Blurring Boundaries in Academic Work

Wissenschaftsrat
Jour Fixe International
Cologne, Germany
February 24, 2015

Abstract

Studies have showed that academic professional autonomy as well as what constitutes academic work are increasingly questioned in the context of three major developments. First, the New Public Management inspired reforms geared towards efficiency and effectiveness in public sectors have affected universities as they have become more 'corporate' organizations with stronger organizational management and performance monitoring. As a by-product of managerial reforms, universities increasingly profile themselves to retain competitive advantage which may impact the profiles of academic staff being hired and promoted. Second, the blurring of organizational boundaries is increasingly the norm which may require academics to work in a collaborative mode and produce relevant work for the broader society. Third, Academic Capitalism has increasingly permeated universities with the requirements for entrepreneurial behaviour of academics (Slaughter and Rhoades, 2004).
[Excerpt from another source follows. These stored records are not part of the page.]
import Summits.CriticalPhenomena.PercolationContinuityZ3.Theorems.PercNearOneGluingNoHeavyLowerTailStarSetUnitBound
import Summits.CriticalPhenomena.PercolationContinuityZ3.Theorems.PercNearOneGluingNoHeavyLowerTailStarSetChargingReduction
import HarnessLib

/-!
# `NoHeavyLowerTail` (stmt-CriticalPhenomena-4575) — the class-level charging theorem (LEAN-BLUEPRINT-U1.md §B; U1-PROOF.md §§2–9)

Support file (prover `prim-gen-swap` gen 15; `--supports stmt-CriticalPhenomena-4575`).  No definitions, no named facts, no sorries.

`StarSet.charging_classLevel` is the hypothesis `hclass` of `StarSet.mwf_supply_U1_of_classLevel` (p215931) at general index
types: it follows from the unit bound `StarSet.unit_bound` by `StarSet.charging_classLevel_of_units` (p216096), after disposing of
the empty class type and supplying the free rule (the Ω-chord through `q₀` if any, else the least Ω-chord).

* `StarSet.charging_classLevel`.
-/

namespace Summit.CriticalPhenomena.PercolationContinuityZ3.Theorems

open Finset
open scoped BigOperators Classical

namespace StarSet

variable {ι V : Type*} [Fintype ι] [LinearOrder ι] [Fintype V] [DecidableEq V]

/-- **The class-level charging theorem (LEAN-BLUEPRINT-U1.md §B; the cell's `ChargingTargets.TARGET`).**  For a two-port class system
(classes `X` with ports `P X ≠ P' X`, distinct port pairs, a forest `F` in leaf-peeling order, chords dominated through `dom`) and
abstract weights/odds `θ, O, Φ` with the four odds inequalities, the signed configuration count `Σ_S W(S)·(n(S) − y(S))` is at most the
class-word budget `Σ_T C_T`.  Proof: `charging_classLevel_of_units` (p216096) with the unit bound `unit_bound`. -/
theorem charging_classLevel (P P' : ι → V) (hPP' : ∀ X, P X ≠ P' X)
    (hinj : Function.Injective fun X => (s(P X, P' X) : Sym2 V)) (r : V) (F : Finset ι)
    (hforest : ∀ K ∈ F, ∀ I ∈ F, K < I → P' K ≠ P I ∧ P' K ≠ P' I)
    (θ : ι → ℝ) (hθ0 : ∀ X, 0 ≤ θ X) (hθ1 : ∀ X, θ X < 1)
    (O : ι → V → ℝ) (hO0 : ∀ X d, 0 ≤ O X d) (Φ : ι → ℝ)
    (hO1 : ∀ X d, (P X = d ∨ P' X = d) → θ X ≤ (1 - θ X) * O X d)
    (hO2 : ∀ X, Φ X ^ 2 ≤ O X (P X) * O X (P' X))
    (hΦ4 : ∀ X, 4 * θ X ≤ Φ X) (hΦsq : ∀ X, θ X ≤ Φ X ^ 2)
    (dom : ι → V → ι)
    (hdom : ∀ X ∉ F, ∀ d, (P X = d ∨ P' X = d) →
      dom X d ∈ F ∧ (P (dom X d) = d ∨ P' (dom X d) = d) ∧
        (∀ u, (P (dom X d) = u ∨ P' (dom X d) = u) → (P X = u ∨ P' X = u) → u = d) ∧ θ X ≤ θ (dom X d)) :
    ∑ S ∈ (univ : Finset ι).powerset, ((∏ k ∈ S, θ k) * ∏ k ∈ univ \ S, (1 - θ k)) *
        ((∑ κ ∈ (univ \ F).filter (fun κ => P κ ≠ r ∧ P' κ ≠ r),
            (if (κ ∈ S ∧ ∀ j ∈ univ.filter (fun j => ¬ (P j = P κ ∨ P j = P' κ ∨ P' j = P κ ∨ P' j = P' κ)), j ∉ S)
              then (1 : ℝ) else 0)) -
          ((if (∀ I ∈ F, I ∉ S) then (1 : ℝ) else 0) +
            ∑ a ∈ F.filter (fun a => P a = r), (if (a ∈ S ∧ ∀ b ∈ F.filter (· < a), b ∉ S) then (1 : ℝ) else 0))) ≤
      ∑ T ∈ (univ : Finset ι).powerset,
        ∑ δ ∈ (univ : Finset (ι → Bool)).filter (fun δ => (∀ X ∉ T, δ X = false) ∧
            3 ≤ (T.image fun X => if δ X then P X else P' X).card ∧ r ∉ T.image fun X => if δ X then P X else P' X),
          ∏ X ∈ T, O X (if δ X then P X else P' X) := by
  rcases isEmpty_or_nonempty ι with hι | hι
  · -- no classes: the only configuration is `∅`, of weight 1, with `n = 0`, `y = 1`
    have hF : F = ∅ := eq_empty_of_isEmpty F
    subst hF
    simp
  · inhabit ι
    refine charging_classLevel_of_units P P' r F θ _
      (fun S => if h : ∃ X ∈ S.filter (fun X => X ∈ (univ \ F).filter (fun κ => P κ ≠ r ∧ P' κ ≠ r) ∧
          ∀ Y ∈ S, (P Y = P X ∨ P Y = P' X ∨ P' Y = P X ∨ P' Y = P' X)),
          ∃ I ∈ F, P' I = r ∧ (P X = P I ∨ P' X = P I) then h.choose
        else if h' : (S.filter (fun X => X ∈ (univ \ F).filter (fun κ => P κ ≠ r ∧ P' κ ≠ r) ∧
          ∀ Y ∈ S, (P Y = P X ∨ P Y = P' X ∨ P' Y = P X ∨ P' Y = P' X))).Nonempty then
          (S.filter (fun X => X ∈ (univ \ F).filter (fun κ => P κ ≠ r ∧ P' κ ≠ r) ∧
            ∀ Y ∈ S, (P Y = P X ∨ P Y = P' X ∨ P' Y = P X ∨ P' Y = P' X))).min' h'
        else default)
      (fun S hS => ?_) ?_
    · -- the free rule picks an Ω-chord
      split_ifs with h1
      · exact h1.choose_spec.1
      · exact min'_mem _ _
    · exact unit_bound P P' hPP' hinj r F hforest θ hθ0 hθ1 O hO0 Φ hO1 hO2 hΦ4 hΦsq dom hdom

end StarSet

end Summit.CriticalPhenomena.PercolationContinuityZ3.Theorems
/-! ## `Cor22.ThetaDataExistsAt P l` from the binders of `stub_thetaData` and the interface -/

/-- **Child (i) «ThetaDataExists(P, l)» in the reading of record**: for `P ∈ U_P`, a prime `l` with `5 ≤ l`, `AdmitsCore`,
(P2), (P5), (P6) — the binders of `Cor22.Thm110Legendre` / `stub_thetaData` (they force `7 ≤ l`) — and the
`π₁`-geometric interface objects of [IUTchI] Def. 3.1 (d)(e)(f) over `(F‡, E_λ ⊗ F‡, l)`, the genuine Θ-volume datum
type `Cor22.ThetaVolumeDatumAt P l` (v3) is INHABITED: `F := F‡(P)`, `E := E_λ ⊗ F‡`, `K := F‡(E[l])`,
`F̄ := F̄‡`, initial Θ-data by `exists_initialThetaData_thetaClosure`, ideles by `ThetaData.exists_isVolumeInputOf`.
[claim: Mochizuki2012, status: disputed] -/
theorem thetaDataExistsAt_of_condP6_thetaClosure [Fact P.InU] [(thetaCurve P (thetaClosureField P)).IsElliptic]
    (hP : P ∈ UP) {l : ℕ} [NeZero l] (hl : l.Prime) (h5 : 5 ≤ l)
    (hcore : AdmitsCore P) (hP2 : CondP2 P l) (hP5 : CondP5 P l) (h6 : CondP6 P l)
    (Pb : BadPlacePredicates (TorsionField (thetaCurve P (thetaClosureField P)) l))
    (geom : ThetaGeometry.{0}
      (AlgebraicClosure (thetaClosureField P) ≃ₐ[thetaClosureField P] AlgebraicClosure (thetaClosureField P))
      (galoisSubgroupOf (thetaClosureField P) (TorsionField (thetaCurve P (thetaClosureField P)) l)
        (AlgebraicClosure (thetaClosureField P))) l)
    (hbad_type : ∀ w : Val (TorsionField (thetaCurve P (thetaClosureField P)) l),
      toVMod (thetaClosureField P) _ (thetaCurve P (thetaClosureField P)) w ∈
        Val.non '' Semistable.VbadModOf (thetaCurve P (thetaClosureField P)) l → Pb.IsTypeOneZModLPM w)
    (hbad_cusp : ∀ w : Val (TorsionField (thetaCurve P (thetaClosureField P)) l),
      toVMod (thetaClosureField P) _ (thetaCurve P (thetaClosureField P)) w ∈
        Val.non '' Semistable.VbadModOf (thetaCurve P (thetaClosureField P)) l → Pb.IsCanonicalGeneratorCusp w) :
    ThetaDataExistsAt P l := by
  have h7 : 7 ≤ l := Literature.IUT.LogVolume.Cor22.seven_le_of_condP6 hP.1 hl h5 h6
  obtain ⟨D, hD, hP5c⟩ := exists_initialThetaData_thetaClosure P hP hl h7 hcore hP2 hP5 h6 Pb geom hbad_type hbad_cusp
  obtain ⟨I, hI⟩ := ThetaData.exists_isVolumeInputOf D
  have hj : (thetaCurve P (thetaClosureField P)).j = algebraMap P.F (thetaClosureField P) (jInv P.x) := by
    have := thetaCurve_j (F := thetaClosureField P) hP.1
    convert this using 2
  exact ⟨{ F := thetaClosureField P
           K := TorsionField (thetaCurve P (thetaClosureField P)) l
           Fbar := AlgebraicClosure (thetaClosureField P)
           E := thetaCurve P (thetaClosureField P)
           j_eq := hj
           torsion_thirty_rational := torsion_thirty_rational_thetaClosure P hP.1
           isSubThetaField := isSubThetaField_thetaClosureField P hP.1
           Pb := Pb
           D := D
           I := I
           isP5Choice := hP5c
           isVolumeInputOf := hI }⟩

end Cor22

end Literature.IUT.LogVolume

end
/-- Certificates: first hit `4`, `20` arcs, no later far-cell arc, first side `S`, w₂-free off the far cell, odd
eastern-ray count (`1`). [cite: Glazman2015WeightedSAW, Lemma 3.1 (proof, pp. 6–7)] [cite: CourantRobbins1958, Ch. V Appendix §2 (the even–odd rule)] -/
theorem ωmixUS2w_cert : ωmixUS2w.2.firstHitG = 4 ∧ ωmixUS2w.2.arcs.length = 20 ∧
    (∀ j < 20, 4 < j → ωmixUS2w.2.fc j ≠ farW w42) ∧ ωmixUS2w.2.nth 4 = (farW w42).side .S ∧
    ωmixUS2w.2.W2FreeOff (farW w42) ∧
    Odd ((Finset.range 16).filter fun j => eastRayB w42 (ωmixUS2w.2.nth (4 + j + 1)) = true).card := by
  refine ⟨by decide, by decide, by decide, by decide, by unfold YBWalk.W2FreeOff; decide, by decide⟩

/-- The block at the root plaquette `w`. [cite: GlazmanManolescu2019, §2.1, §4.2 (translation invariance)] -/
def mixBlockUS2w (w : Face) : List Face := mixBlockUS2w42.map (Face.shiftBy (refShift w))

/-- ★★★ The under w₂-free wound witness `US2w` at EVERY POSITION: any face list containing the translated block
carries a wound class-`B2a` under-walk at the far cell, w₂-free off it. [cite: GlazmanManolescu2019, §4.2 (translation invariance), Lemma 2.1]
[cite: Glazman2015WeightedSAW, Lemma 3.1 (proof, pp. 6–7)] [cite: CourantRobbins1958, Ch. V Appendix §2 (the even–odd rule)] -/
theorem exists_under_W2FreeOff_of_mixBlockUS2w {Dl : List Face} {w : Face} (hB : ∀ c ∈ mixBlockUS2w w, c ∈ Dl)
    (hr : RootedFace (dom Dl) (w.side .W) (farW w)) (θ : ℝ) :
    ∃ (ω : ΩG (dom Dl) (w.side .W) (farW w)) (h : ω.IsB2a), ω.2.firstSideG = .S ∧
      ω.WE (fun _ => θ) ≠ excursionWinding θ ω.2.firstSideG (ω.z1 hr h) ω.1 ∧ ω.2.W2FreeOff (farW w) := by
  have hB₀ := block42_mem_of_block_mem (B := mixBlockUS2w42) hB
  obtain ⟨hF, hn, hfc, hnth, hfree, hodd⟩ := ωmixUS2w_cert
  let ω₀ : ΩG (dom (Dl.map (Face.shiftBy (-refShift w)))) (w42.side .W) (farW w42) :=
    ⟨.N, mixUS2wWalk.mapDomain fun c hc => hB₀ c hc⟩
  have hF' : ω₀.2.firstHitG = 4 := hF
  have hn' : ω₀.2.arcs.length = 20 := hn
  have h₀ : ω₀.IsB2a := by
    refine ΩG.isB2a_of_forall_fc_ne (by rw [hF', hn']; omega) fun j hj1 hj2 => ?_
    rw [hF'] at hj1
    rw [hn'] at hj2
    exact hfc j hj2 hj1
  have hM : ω₀.Mv = 16 := by unfold ΩG.Mv; rw [hF', hn']
  exact exists_wound_witness_shift (shiftBy_refShift_root w) (shiftBy_refShift_farW w) hr
    (fun γ r => γ.W2FreeOff r) (fun hm _ hf => YBWalk.W2FreeOff_of_mids_shift hm hf) ω₀ h₀
    (by rw [hF']; exact hnth) hfree (by rw [hM, hF']; exact hodd) θ

/-- Mixed-position witness block `ON1n`: the 20 cells of an over w₁-free wound witness (reference root `(4, 2)`, hole
`(3, 2)`, far cell `(2, 2)`) AVOIDING the three top ring cells `(2, 4)`, `(3, 4)`, `(4, 4)`, inside the frame `[1,5]×[0,5]` (west, east and south sides cut) (kit j290510 of the lane).
[cite: GlazmanManolescu2019, §2.1 (finite domains of faces)] -/
def mixBlockON1n42 : List Face := [(1,2),(1,3),(1,4),(1,5),(2,1),(2,2),(2,3),(2,5),(3,1),(3,3),(3,5),(4,1),(4,2),(4,3),(4,5),(5,1),(5,2),(5,3),(5,4),(5,5)]

/-- Its mid-edges (20 arcs). [cite: GlazmanManolescu2019, §1 (definition of the model), Fig. 1] -/
def mixON1nMids : List MidEdge :=
  [.vert 4 2, .slant 4 3, .vert 4 3, .vert 3 3, .slant 2 3, .vert 2 2, .slant 1 3, .slant 1 4, .slant 1 5, .vert 2 5, .vert 3 5, .vert 4 5, .vert 5 5, .slant 5 5, .slant 5 4, .slant 5 3, .slant 5 2, .vert 5 1, .vert 4 1, .vert 3 1, .slant 2 2]

/-- The witness as a walk of its block. [cite: GlazmanManolescu2019, §1 (definition of the model), Fig. 1] -/
def mixON1nWalk : YBWalk (dom mixBlockON1n42) (w42.side .W) ((farW w42).side .S) where
  mids := mixON1nMids
  head_eq := by decide
  getLast_eq := by decide
  nodup := by decide
  arc_mem := arc_mem_of_check (by decide)
  isChain := by decide
  noncross := noncross_of_check (by decide)

/-- The labelled witness. [cite: Glazman2015WeightedSAW, Lemma 3.1 (proof, pp. 6–7)] -/
def ωmixON1n : ΩG (dom mixBlockON1n42) (w42.side .W) (farW w42) := ⟨.S, mixON1nWalk⟩

/-- Certificates: first hit `4`, `20` arcs, no later far-cell arc, first side `N`, w₁-free off the far cell, odd
eastern-ray count (`1`). [cite: Glazman2015WeightedSAW, Lemma 3.1 (proof, pp. 6–7)] [cite: CourantRobbins1958, Ch. V Appendix §2 (the even–odd rule)] -/
theorem ωmixON1n_cert : ωmixON1n.2.firstHitG = 4 ∧ ωmixON1n.2.arcs.length = 20 ∧
    (∀ j < 20, 4 < j → ωmixON1n.2.fc j ≠ farW w42) ∧ ωmixON1n.2.nth 4 = (farW w42).side .N ∧
    ωmixON1n.2.W1FreeOff (farW w42) ∧
    Odd ((Finset.range 16).filter fun j => eastRayB w42 (ωmixON1n.2.nth (4 + j + 1)) = true).card := by
  refine ⟨by decide, by decide, by decide, by decide, by unfold YBWalk.W1FreeOff; decide, by decide⟩

/-- The block at the root plaquette `w`. [cite: GlazmanManolescu2019, §2.1, §4.2 (translation invariance)] -/
def mixBlockON1n (w : Face) : List Face := mixBlockON1n42.map (Face.shiftBy (refShift w))

/-- ★★★ The over w₁-free wound witness `ON1n` at EVERY POSITION: any face list containing the translated block
carries a wound class-`B2a` over-walk at the far cell, w₁-free off it. [cite: GlazmanManolescu2019, §4.2 (translation invariance), Lemma 2.1]
[cite: Glazman2015WeightedSAW, Lemma 3.1 (proof, pp. 6–7)] [cite: CourantRobbins1958, Ch. V Appendix §2 (the even–odd rule)] -/
theorem exists_over_W1FreeOff_of_mixBlockON1n {Dl : List Face} {w : Face} (hB : ∀ c ∈ mixBlockON1n w, c ∈ Dl)
    (hr : RootedFace (dom Dl) (w.side .W) (farW w)) (θ : ℝ) :
    ∃ (ω : ΩG (dom Dl) (w.side .W) (farW w)) (h : ω.IsB2a), ω.2.firstSideG = .N ∧
      ω.WE (fun _ => θ) ≠ excursionWinding θ ω.2.firstSideG (ω.z1 hr h) ω.1 ∧ ω.2.W1FreeOff (farW w) := by
  have hB₀ := block42_mem_of_block_mem (B := mixBlockON1n42) hB
  obtain ⟨hF, hn, hfc, hnth, hfree, hodd⟩ := ωmixON1n_cert
  let ω₀ : ΩG (dom (Dl.map (Face.shiftBy (-refShift w)))) (w42.side .W) (farW w42) :=
    ⟨.S, mixON1nWalk.mapDomain fun c hc => hB₀ c hc⟩
  have hF' : ω₀.2.firstHitG = 4 := hF
  have hn' : ω₀.2.arcs.length = 20 := hn
  have h₀ : ω₀.IsB2a := by
    refine ΩG.isB2a_of_forall_fc_ne (by rw [hF', hn']; omega) fun j hj1 hj2 => ?_
    rw [hF'] at hj1
    rw [hn'] at hj2
    exact hfc j hj2 hj1
  have hM : ω₀.Mv = 16 := by unfold ΩG.Mv; rw [hF', hn']
  exact exists_wound_witness_shift (shiftBy_refShift_root w) (shiftBy_refShift_farW w) hr
    (fun γ r => γ.W1FreeOff r) (fun hm _ hf => YBWalk.W1FreeOff_of_mids_shift hm hf) ω₀ h₀
    (by rw [hF']; exact hnth) hfree (by rw [hM, hF']; exact hodd) θ

/-- Mixed-position witness block `ON1w`: the 20 cells of an over w₁-free wound witness (reference root `(4, 2)`, hole
`(3, 2)`, far cell `(2, 2)`) AVOIDING the north-western pocket `(1, 3)`, inside the frame `[0,5]×[0,4]` (east, south and north sides cut) (kit j290510 of the lane).
[cite: GlazmanManolescu2019, §2.1 (finite domains of faces)] -/
def mixBlockON1w42 : List Face := [(0,2),(0,3),(0,4),(1,2),(1,4),(2,1),(2,2),(2,3),(2,4),(3,1),(3,3),(3,4),(4,1),(4,2),(4,3),(4,4),(5,1),(5,2),(5,3),(5,4)]

/-- Its mid-edges (20 arcs). [cite: GlazmanManolescu2019, §1 (definition of the model), Fig. 1] -/
def mixON1wMids : List MidEdge :=
  [.vert 4 2, .slant 4 3, .vert 4 3, .vert 3 3, .slant 2 3, .vert 2 2, .vert 1 2, .slant 0 3, .slant 0 4, .vert 1 4, .vert 2 4, .vert 3 4, .vert 4 4, .vert 5 4, .slant 5 4, .slant 5 3, .slant 5 2, .vert 5 1, .vert 4 1, .vert 3 1, .slant 2 2]

/-- The witness as a walk of its block. [cite: GlazmanManolescu2019, §1 (definition of the model), Fig. 1] -/
def mixON1wWalk : YBWalk (dom mixBlockON1w42) (w42.side .W) ((farW w42).side .S) where
  mids := mixON1wMids
  head_eq := by decide
  getLast_eq := by decide
  nodup := by decide
  arc_mem := arc_mem_of_check (by decide)
  isChain := by decide
  noncross := noncross_of_check (by decide)

/-- The labelled witness. [cite: Glazman2015WeightedSAW, Lemma 3.1 (proof, pp. 6–7)] -/
def ωmixON1w : ΩG (dom mixBlockON1w42) (w42.side .W) (farW w42) := ⟨.S, mixON1wWalk⟩

/-- Certificates: first hit `4`, `20` arcs, no later far-cell arc, first side `N`, w₁-free off the far cell, odd
eastern-ray count (`1`). [cite: Glazman2015WeightedSAW, Lemma 3.1 (proof, pp. 6–7)] [cite: CourantRobbins1958, Ch. V Appendix §2 (the even–odd rule)] -/
theorem ωmixON1w_cert : ωmixON1w.2.firstHitG = 4 ∧ ωmixON1w.2.arcs.length = 20 ∧
    (∀ j < 20, 4 < j → ωmixON1w.2.fc j ≠ farW w42) ∧ ωmixON1w.2.nth 4 = (farW w42).side .N ∧
    ωmixON1w.2.W1FreeOff (farW w42) ∧
    Odd ((Finset.range 16).filter fun j => eastRayB w42 (ωmixON1w.2.nth (4 + j + 1)) = true).card := by
  refine ⟨by decide, by decide, by decide, by decide, by unfold YBWalk.W1FreeOff; decide, by decide⟩

/-- The block at the root plaquette `w`. [cite: GlazmanManolescu2019, §2.1, §4.2 (translation invariance)] -/
def mixBlockON1w (w : Face) : List Face := mixBlockON1w42.map (Face.shiftBy (refShift w))

/-- ★★★ The over w₁-free wound witness `ON1w` at EVERY POSITION: any face list containing the translated block
carries a wound class-`B2a` over-walk at the far cell, w₁-free off it. [cite: GlazmanManolescu2019, §4.2 (translation invariance), Lemma 2.1]
[cite: Glazman2015WeightedSAW, Lemma 3.1 (proof, pp. 6–7)] [cite: CourantRobbins1958, Ch. V Appendix §2 (the even–odd rule)] -/
theorem exists_over_W1FreeOff_of_mixBlockON1w {Dl : List Face} {w : Face} (hB : ∀ c ∈ mixBlockON1w w, c ∈ Dl)
    (hr : RootedFace (dom Dl) (w.side .W) (farW w)) (θ : ℝ) :
    ∃ (ω : ΩG (dom Dl) (w.side .W) (farW w)) (h : ω.IsB2a), ω.2.firstSideG = .N ∧
      ω.WE (fun _ => θ) ≠ excursionWinding θ ω.2.firstSideG (ω.z1 hr h) ω.1 ∧ ω.2.W1FreeOff (farW w) := by
  have hB₀ := block42_mem_of_block_mem (B := mixBlockON1w42) hB
  obtain ⟨hF, hn, hfc, hnth, hfree, hodd⟩ := ωmixON1w_cert
  let ω₀ : ΩG (dom (Dl.map (Face.shiftBy (-refShift w)))) (w42.side .W) (farW w42) :=
    ⟨.S, mixON1wWalk.mapDomain fun c hc => hB₀ c hc⟩
  have hF' : ω₀.2.firstHitG = 4 := hF
  have hn' : ω₀.2.arcs.length = 20 := hn
  have h₀ : ω₀.IsB2a := by
    refine ΩG.isB2a_of_forall_fc_ne (by rw [hF', hn']; omega) fun j hj1 hj2 => ?_
    rw [hF'] at hj1
    rw [hn'] at hj2
    exact hfc j hj2 hj1
  have hM : ω₀.Mv = 16 := by unfold ΩG.Mv; rw [hF', hn']
  exact exists_wound_witness_shift (shiftBy_refShift_root w) (shiftBy_refShift_farW w) hr
    (fun γ r => γ.W1FreeOff r) (fun hm _ hf => YBWalk.W1FreeOff_of_mids_shift hm hf) ω₀ h₀
    (by rw [hF']; exact hnth) hfree (by rw [hM, hF']; exact hodd) θ

end Witnesses

/-! ## §3 No off-wall ring cell other than `farWW` kills a route — hole anywhere `≥ 2` from the walls -/

section OffWall

variable {m n : ℕ} {h : Face}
Despite the recent work on blurring boundaries in academic work away from the traditional 'scholar' perspective towards an academic capitalist (Lam 2010; Leišytė, 2015) it is still unclear how boundaries are blurring when it comes to combining traditional roles of teaching and research with services and entrepreneurship. The evidence on academic entrepreneurship and academic symbolic compliance show that buffering and other strategies are successfully employed by academics. Building on the notion of symbolic boundaries (Lamont and Molnar, 2002) we aim to understand how medieval historians maintain or disrupt their academic moral framework while responding to the pressure to adopt entrepreneurial roles from their institutional environment. How do they incorporate the new entrepreneurial roles along their traditional academic roles? We do so by studying medieval historians in research universities in two national contexts: the UK and the Netherlands.